▸ **ASSIGNED TASK**
The expected answer is the set of lines in the data below between the line holding "Cauchy majorant (T9a).**" and the line holding "refine ⟨A₁, hA₁, fun F M γ₀ hM hF T ↦ ?_⟩", inclusive, written out exactly.

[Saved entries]
********************
/-
Copyright: H21 programme, solo seat `solo-RiemannHypothesis-informed` (session 4).
-/
import Summits.RiemannHypothesis.RiemannHypothesis.Theorems.SoloInformedDodging
import Literature.NumberTheory.LFunctions.ZetaZeroBoxEnumeration
import Literature.NumberTheory.LFunctions.MontgomeryZeroSideProofs
import Literature.NumberTheory.LFunctions.ZetaZerosProofs

/-!
# The zero side under a Cauchy-kernel majorant (solo-informed, T9a)

Bookkeeping half of the unconditional sampling-energy bound.  If a non-negative weight on the
zeros of `ζ` in the closed critical strip is dominated by a Cauchy kernel centred at a height
`γ₀`,

`F(ρ) ≤ M / (1 + (Im ρ − γ₀)²)`  whenever `0 ≤ Re ρ ≤ 1`,

then its multiplicity-weighted sum over the truncated zero index of the Weil explicit formula is
bounded uniformly in the truncation height:

`∑_{ρ ∈ weilZeroIndex T} m(ρ) F(ρ) ≤ 2 A₁ M log(|γ₀| + 2)`  for every `T`,

with the absolute constant `A₁` of the tree's density lemma
`Montgomery.exists_density_le` (`∑_n 1/(1+(t−γ_n)²) ≤ A₁ log(|t|+2)`, a consequence of the
Riemann–von Mangoldt formula; Goldston 2005 (2.18)).  The passage from the boxes
`zetaZeroBox 0 T` with multiplicities to the enumeration `γ_n` is the tree's dictionary
`Montgomery.finsum_zetaZeroBox_mul_eq_sum_range`; the conjugate half of `weilZeroIndex T` is
handled by `m(ρ̄) = m(ρ)` (`riemannZetaZeroOrder_conj_holds`) and the kernel centred at `−γ₀`.

Main result: `exists_finsum_weilZeroIndex_le_of_kernel_bound`.  No hypothesis on the zeros.
-/

open Complex Set Filter Topology Literature.NumberTheory.LFunctions
open scoped ComplexConjugate

namespace Summit.RiemannHypothesis.RiemannHypothesis.Theorems

/-- The box `zetaZeroBox 0 T` and its conjugate are disjoint (ordinates `> 0` versus `< 0`). -/
theorem disjoint_zetaZeroBox_conj (T : ℝ) :
    Disjoint (zetaZeroBox 0 T) ((starRingEnd ℂ) '' zetaZeroBox 0 T) := by
  rw [Set.disjoint_left]
  rintro ρ ⟨-, -, -, hpos, -⟩ ⟨ρ', ⟨-, -, -, hpos', -⟩, rfl⟩
  simp only [Complex.conj_im] at hpos
  linarith

/-- **Box sums under a Cauchy majorant.** For the box `0 < Im ρ ≤ T` with multiplicities:
if `G ρ ≤ M/(1+(Im ρ − t)²)` on the box (`M ≥ 0`) then
`∑_{ρ ∈ box} m(ρ) G(ρ) ≤ M · ∑' n, 1/(1+(t−γ_n)²)`. -/
theorem finsum_zetaZeroBox_le_of_kernel_bound {G : ℂ → ℝ} {M t : ℝ} (T : ℝ) (hM : 0 ≤ M)
    (hG : ∀ ρ ∈ zetaZeroBox 0 T, G ρ ≤ M / (1 + (ρ.im - t) ^ 2))
    (hsum : Summable fun n : ℕ ↦ 1 / (1 + (t - zetaOrdinate n) ^ 2)) :
    ∑ᶠ ρ ∈ zetaZeroBox 0 T, (riemannZetaZeroOrder ρ : ℝ) * G ρ
      ≤ M * ∑' n : ℕ, 1 / (1 + (t - zetaOrdinate n) ^ 2) := by
  classical
  have hfin := zetaZeroBox_finite 0 T
  -- Step 1: replace `G` by the majorant, using `m(ρ) ≥ 0`.
  have hstep1 : ∑ᶠ ρ ∈ zetaZeroBox 0 T, (riemannZetaZeroOrder ρ : ℝ) * G ρ
      ≤ ∑ᶠ ρ ∈ zetaZeroBox 0 T, (riemannZetaZeroOrder ρ : ℝ) * (M / (1 + (ρ.im - t) ^ 2)) := by
    rw [finsum_mem_eq_finite_toFinset_sum _ hfin, finsum_mem_eq_finite_toFinset_sum _ hfin]
    refine Finset.sum_le_sum fun ρ hρ ↦ ?_
    have hρ' : ρ ∈ zetaZeroBox 0 T := (Set.Finite.mem_toFinset _).1 hρ
    have hne : ρ ≠ 1 := by
      rintro rfl
      have := hρ'.2.2.2.1
      simp at this
    have hm : (0 : ℝ) ≤ riemannZetaZeroOrder ρ := by
      exact_mod_cast riemannZetaZeroOrder_nonneg hne
    exact mul_le_mul_of_nonneg_left (hG ρ hρ') hm
  -- Step 2: the dictionary `box ↔ enumeration`, real version.
  have hdict := Montgomery.finsum_zetaZeroBox_mul_eq_sum_range
    (fun y : ℝ ↦ ((M / (1 + (y - t) ^ 2) : ℝ) : ℂ)) T
  have hdictR : ∑ᶠ ρ ∈ zetaZeroBox 0 T, (riemannZetaZeroOrder ρ : ℝ) * (M / (1 + (ρ.im - t) ^ 2))
      = ∑ n ∈ Finset.range (zetaZeroCount T), M / (1 + (zetaOrdinate n - t) ^ 2) := by
    rw [finsum_mem_eq_finite_toFinset_sum _ hfin] at hdict ⊢
    exact_mod_cast hdict
  -- Step 3: finite sum ≤ full series.
  have hstep3 : ∑ n ∈ Finset.range (zetaZeroCount T), M / (1 + (zetaOrdinate n - t) ^ 2)
      ≤ M * ∑' n : ℕ, 1 / (1 + (t - zetaOrdinate n) ^ 2) := by
    have heq : ∀ n, M / (1 + (zetaOrdinate n - t) ^ 2)
        = M * (1 / (1 + (t - zetaOrdinate n) ^ 2)) := by
      intro n
      rw [show (zetaOrdinate n - t) ^ 2 = (t - zetaOrdinate n) ^ 2 by ring]
      ring
    simp_rw [heq, ← Finset.mul_sum]
    exact mul_le_mul_of_nonneg_left
      (Summable.sum_le_tsum _ (fun n _ ↦ by positivity) hsum) hM
  exact hstep1.trans (hdictR.le.trans hstep3)

/-- **The zero side under a Cauchy majorant (T9a).** There is an absolute constant `A₁ > 0`
such that for every weight `F` on `ℂ` and `M ≥ 0`, `γ₀ ∈ ℝ` with
`F ρ ≤ M/(1+(Im ρ − γ₀)²)` on the closed critical strip, and every truncation height `T`:
`∑_{ρ ∈ weilZeroIndex T} m(ρ) F(ρ) ≤ 2 A₁ M log(|γ₀|+2)`. -/
theorem exists_finsum_weilZeroIndex_le_of_kernel_bound :
    ∃ A₁ : ℝ, 0 < A₁ ∧ ∀ (F : ℂ → ℝ) (M γ₀ : ℝ), 0 ≤ M →
      (∀ ρ : ℂ, 0 ≤ ρ.re → ρ.re ≤ 1 → F ρ ≤ M / (1 + (ρ.im - γ₀) ^ 2)) →
      ∀ T : ℝ, ∑ᶠ ρ ∈ weilZeroIndex T, (riemannZetaZeroOrder ρ : ℝ) * F ρ
        ≤ 2 * A₁ * M * Real.log (|γ₀| + 2) := by
  obtain ⟨A₁, hA₁, hD⟩ := Montgomery.exists_density_le
  refine ⟨A₁, hA₁, fun F M γ₀ hM hF T ↦ ?_⟩
  have hfin := zetaZeroBox_finite 0 T
  have hfin' : ((starRingEnd ℂ) '' zetaZeroBox 0 T).Finite := hfin.image _
  rw [weilZeroIndex_eq_union, finsum_mem_union (disjoint_zetaZeroBox_conj T) hfin hfin']
  have hconj : ∀ ρ : ℂ, riemannZetaZeroOrder ((starRingEnd ℂ) ρ) = riemannZetaZeroOrder ρ :=
    riemannZetaZeroOrder_conj_holds
  -- the box `0 < Im ρ ≤ T`
  have h1 : ∑ᶠ ρ ∈ zetaZeroBox 0 T, (riemannZetaZeroOrder ρ : ℝ) * F ρ
      ≤ M * (A₁ * Real.log (|γ₀| + 2)) := by
    have hG : ∀ ρ ∈ zetaZeroBox 0 T, F ρ ≤ M / (1 + (ρ.im - γ₀) ^ 2) :=
      fun ρ hρ ↦ hF ρ hρ.2.1 hρ.2.2.1
    exact (finsum_zetaZeroBox_le_of_kernel_bound T hM hG (hD γ₀).1).trans
      (mul_le_mul_of_nonneg_left (hD γ₀).2 hM)
  -- the conjugate box `−T ≤ Im ρ < 0`, via `m(ρ̄) = m(ρ)` and the kernel centred at `−γ₀`
  have h2 : ∑ᶠ ρ ∈ (starRingEnd ℂ) '' zetaZeroBox 0 T, (riemannZetaZeroOrder ρ : ℝ) * F ρ
      ≤ M * (A₁ * Real.log (|γ₀| + 2)) := by
    rw [finsum_mem_image fun x _ y _ h ↦ (starRingEnd ℂ).injective h]
    simp_rw [hconj]
    have hG : ∀ ρ ∈ zetaZeroBox 0 T, F ((starRingEnd ℂ) ρ) ≤ M / (1 + (ρ.im - -γ₀) ^ 2) := by
      intro ρ hρ
      have h := hF ((starRingEnd ℂ) ρ) (by simpa using hρ.2.1) (by simpa using hρ.2.2.1)
      rw [Complex.conj_im, show (-ρ.im - γ₀) ^ 2 = (ρ.im - -γ₀) ^ 2 by ring] at h
      exact h
    have h := finsum_zetaZeroBox_le_of_kernel_bound (G := fun ρ ↦ F ((starRingEnd ℂ) ρ)) T hM
      hG (hD (-γ₀)).1
    refine h.trans ?_
    have h' := mul_le_mul_of_nonneg_left (hD (-γ₀)).2 hM
    rwa [abs_neg] at h'
  calc ∑ᶠ ρ ∈ zetaZeroBox 0 T, (riemannZetaZeroOrder ρ : ℝ) * F ρ
        + ∑ᶠ ρ ∈ (starRingEnd ℂ) '' zetaZeroBox 0 T, (riemannZetaZeroOrder ρ : ℝ) * F ρ
      ≤ M * (A₁ * Real.log (|γ₀| + 2)) + M * (A₁ * Real.log (|γ₀| + 2)) := add_le_add h1 h2
    _ = 2 * A₁ * M * Real.log (|γ₀| + 2) := by ring

end Summit.RiemannHypothesis.RiemannHypothesis.Theorems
********************
▸ **RESPONSE**
/-- **The zero side under a Cauchy majorant (T9a).** There is an absolute constant `A₁ > 0`
such that for every weight `F` on `ℂ` and `M ≥ 0`, `γ₀ ∈ ℝ` with
`F ρ ≤ M/(1+(Im ρ − γ₀)²)` on the closed critical strip, and every truncation height `T`:
`∑_{ρ ∈ weilZeroIndex T} m(ρ) F(ρ) ≤ 2 A₁ M log(|γ₀|+2)`. -/
theorem exists_finsum_weilZeroIndex_le_of_kernel_bound :
    ∃ A₁ : ℝ, 0 < A₁ ∧ ∀ (F : ℂ → ℝ) (M γ₀ : ℝ), 0 ≤ M →
      (∀ ρ : ℂ, 0 ≤ ρ.re → ρ.re ≤ 1 → F ρ ≤ M / (1 + (ρ.im - γ₀) ^ 2)) →
      ∀ T : ℝ, ∑ᶠ ρ ∈ weilZeroIndex T, (riemannZetaZeroOrder ρ : ℝ) * F ρ
        ≤ 2 * A₁ * M * Real.log (|γ₀| + 2) := by
  obtain ⟨A₁, hA₁, hD⟩ := Montgomery.exists_density_le
  refine ⟨A₁, hA₁, fun F M γ₀ hM hF T ↦ ?_⟩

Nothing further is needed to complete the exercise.